In Winnipeg, as elsewhere, buildings such as the PSB have become the ugly ducklings of the urban landscape. Their harsh, uninviting lines have initiated battles between developers and preservationists in cities across North America. Winnipeg is just now entering the fray.

"It's not a love-hate relationship people have with these buildings; it's just hate," Dr. Keshavjee said. "People grew up with these buildings and don't see them as heritage buildings, but the same thing happened 40 years ago with Victoria structures."

"Had we ripped out every Victorian building in the country we would be very sorry these days," she said. "And these are the times when they become vulnerable.
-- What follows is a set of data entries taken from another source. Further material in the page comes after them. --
open Classical in
/-- **THE LETTER-BUDGET PENCIL END UNDER PRINT'S CLAUSE WITH THE SHARP FACTOR-3 ROOM — NO RADIUS BINDER** (kernel; N0q §2
`attachedPart_locE_le_of_cores_pencil_mass` ONCE BY NAME at the pencil radius `ϱ⋆ := max 2 (A₀/A₁)`, its `hϱ` ∕ `hϱA` ∕ `hsmall`
SUPPLIED by N0m's `two_le_pencilRadius` ∕ `intercept_le_pencilRadius_mul` ∕ `pencilClause_of_printClause_three` BY NAME): live slope
`0 < A₁ ≤ A₀`, «κ large» `hrate`, «ε₁ small at the UNDRESSED constant, sharp room 3» `h3 : 3·A₀·(e^{b₅+1}·G.K₀·G.ν·G.c₁) ≤ 1`; the
remaining binders are N0q's verbatim — operator letters `hm`∕`hN`∕`hq`, room `hroom`, the two pencil radius inequalities `hO` and
`hH` READ AT `ϱ⋆`, placement `hscale`, indexing `hact` on the disc of radius `ϱ⋆`, and (B3) AS A LETTER BUDGET `hM3` at the affine
constant `A₀ + ϱ⋆·A₁` with the growth `e^{N₁·(‖h₀‖ + ϱ⋆‖w‖)}` — conclusion `≤ 4·(e·G.ν·G.c₁·G.K₀²)·A₁·e^{−r₁ d(X₀)}`. [folklore] -/
theorem attachedPart_locE_le_of_cores_pencil_mass_printClause_three {W : Set (ℕ → ℝ)}
    {ctr : ℕ → (ℕ → ℝ) → C.BgB → Op × B13HistM P} {ROp RHist R' : ℕ → ℝ}
    (𝔊 : ∀ k i, C.Dom → BiCore P dom Op (β k i) (α k i)) {mq bq N₀ : ℕ → ι → C.Dom → ℝ} (hroom : ∀ k, ROp k < R' k)
    (hm : ∀ k, ∀ g ∈ W, ∀ (U : C.BgB) (X : C.Dom), C.scale X = k → ∀ i, 0 < mq k i X)
    (hN : ∀ k, ∀ g ∈ W, ∀ (U : C.BgB) (X : C.Dom), C.scale X = k → ∀ i,
      (∀ o ∈ ball (ctr k g U).1 (R' k), AEStronglyMeasurable ((𝔊 k i X).N o) (𝔊 k i X).lam) ∧
      (∀ p, DifferentiableOn ℂ (fun o => (𝔊 k i X).N o p) (ball (ctr k g U).1 (R' k))) ∧
      (∀ o ∈ ball (ctr k g U).1 (R' k), ∀ p, ‖(𝔊 k i X).N o p‖ ≤ N₀ k i X))
    (hq : ∀ k, ∀ g ∈ W, ∀ (U : C.BgB) (X : C.Dom), C.scale X = k → ∀ i,
      (∀ o ∈ ball (ctr k g U).1 (R' k),
        AEStronglyMeasurable (Function.uncurry ((𝔊 k i X).q o)) ((𝔊 k i X).lam.prod volume)) ∧
      (∀ p v, DifferentiableOn ℂ (fun o => (𝔊 k i X).q o p v) (ball (ctr k g U).1 (R' k))) ∧
      (∀ o ∈ ball (ctr k g U).1 (R' k), ∀ p v, mq k i X * ‖v‖ ^ 2 - bq k i X ≤ ((𝔊 k i X).q o p v).re))
    {k : ℕ} {g : ℕ → ℝ} (hg : g ∈ W) {U : C.BgB} {o : Op} {h₀ w : B13HistM P} {A₀ A₁ : ℝ}
    (hO : ‖o - (ctr k g U).1‖ ≤ ROp k) (hH : ‖h₀ - (ctr k g U).2‖ + max 2 (A₀ / A₁) * ‖w‖ ≤ RHist k)
    {emb : D.Dom → C.Dom} (hscale : ∀ Z, C.scale (emb Z) = k) {terms : D.Dom → Finset ι} {act : ℂ → D.Dom → ℂ}
    (hact : ∀ s ∈ ball (0 : ℂ) (max 2 (A₀ / A₁)), ∀ Z, act s Z = ∑ i ∈ terms Z, termBi 𝔊 k i o (h₀ + s • w) (emb Z))
    {R r₁ b₅ : ℝ} {X₀ : D.Dom} (hA₀ : 0 ≤ A₀) (hA₁ : 0 < A₁) (hle : A₁ ≤ A₀) (hr₁ : 0 ≤ r₁) (hb : r₁ * 5 ≤ b₅)
    (hrate : r₁ + 2 * G.κ₀ + 2 ≤ R) (h3 : 3 * A₀ * (Real.exp (b₅ + 1) * G.K₀ * G.ν * G.c₁) ≤ 1)
    (hM3 : ∀ Z, G.cubes Z ⊆ G.cubes X₀ →
      ∑ i ∈ terms Z, (𝔊 k i (emb Z)).lam.real univ * ((𝔊 k i (emb Z)).wB * N₀ k i (emb Z) *
          Real.exp (bq k i (emb Z))) * (Real.pi / (mq k i (emb Z) / 2)) ^ (Module.finrank ℝ (α k i) / 2 : ℝ) *
        Real.exp ((𝔊 k i (emb Z)).N₁ * (‖h₀‖ + max 2 (A₀ / A₁) * ‖w‖)) ≤
          (A₀ + max 2 (A₀ / A₁) * A₁) * Real.exp (-(R * D.dj Z))) :
    ‖locE G.ι G.cubes (act 1) (G.cubes X₀) - locE G.ι G.cubes (act 0) (G.cubes X₀)‖ ≤
      4 * (Real.exp 1 * G.ν * G.c₁ * G.K₀ ^ 2) * A₁ * Real.exp (-(r₁ * D.dj X₀)) := by
  have hE : 0 ≤ Real.exp (b₅ + 1) * G.K₀ * G.ν * G.c₁ :=
    mul_nonneg (mul_nonneg (mul_nonneg (Real.exp_nonneg _) G.K₀_nonneg) G.ν_nonneg) G.c₁_nonneg
  have hsmall : (A₀ + max 2 (A₀ / A₁) * A₁) * Real.exp (b₅ + 1) * G.K₀ * G.ν * G.c₁ ≤ 1 := by
    simpa only [mul_assoc] using pencilClause_of_printClause_three hA₁ hle hE h3
  exact attachedPart_locE_le_of_cores_pencil_mass D G 𝔊 hroom hm hN hq hg hO hH hscale hact hA₀ hA₁.le hr₁ hb hrate hsmall
    hM3 (two_le_pencilRadius A₀ A₁) (intercept_le_pencilRadius_mul hA₁)

end OfGeometry

/-! ## §2 ON THE TORUS OF THE PAPERS (pv22's `tgeometry 4 N`): NO geometry hypothesis, clauses LOCATED AS NUMERALS (S24–S27 §2
pattern: ν = 9, κ₀ = 64·log 162, c₁ = 64, K₀ = `B12TreeDecay.K₀ 64 8`, print's (2.27) `c = 5`, `b₅ = 5·r₁`) -/

section Torus

variable {N : ℕ} [NeZero N]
The country is coming out of recession and people are gearing up to tear things down."

There's historical value to buildings such as the battle-scared PSB, according to Dr. Burley. Modernism reflects a time when the federal government lavished money on public projects and Canadian pride soared ahead of Expo 67 and the centennial. "It was a nationwide movement," he said. "There was this great optimism. The central parts of cities had deteriorated and there was a sense it was time to redevelop things."

As for the PSB, the city plans to ditch it as soon as the police are out the door.

"We're looking at disposing of it honestly," said city councillor Gord Steeves. "I can't imagine there'll be any use for it, though we'd like to see Red River College take it over."

When he was first elected to council 10 years ago, Mr. Steeves wasn't sold on the building's severe exterior. But gazing at it day after day has softened his view. "I think it looks kind of nice," he said. "And I know that is not the pervasive opinion."

Of course, as the city's head real-estate agent, he may have an ulterior motive.

"If there are any takers out there I could easily walk them around for a tour. For a cool $60-million and no strings attached, it's theirs for the taking."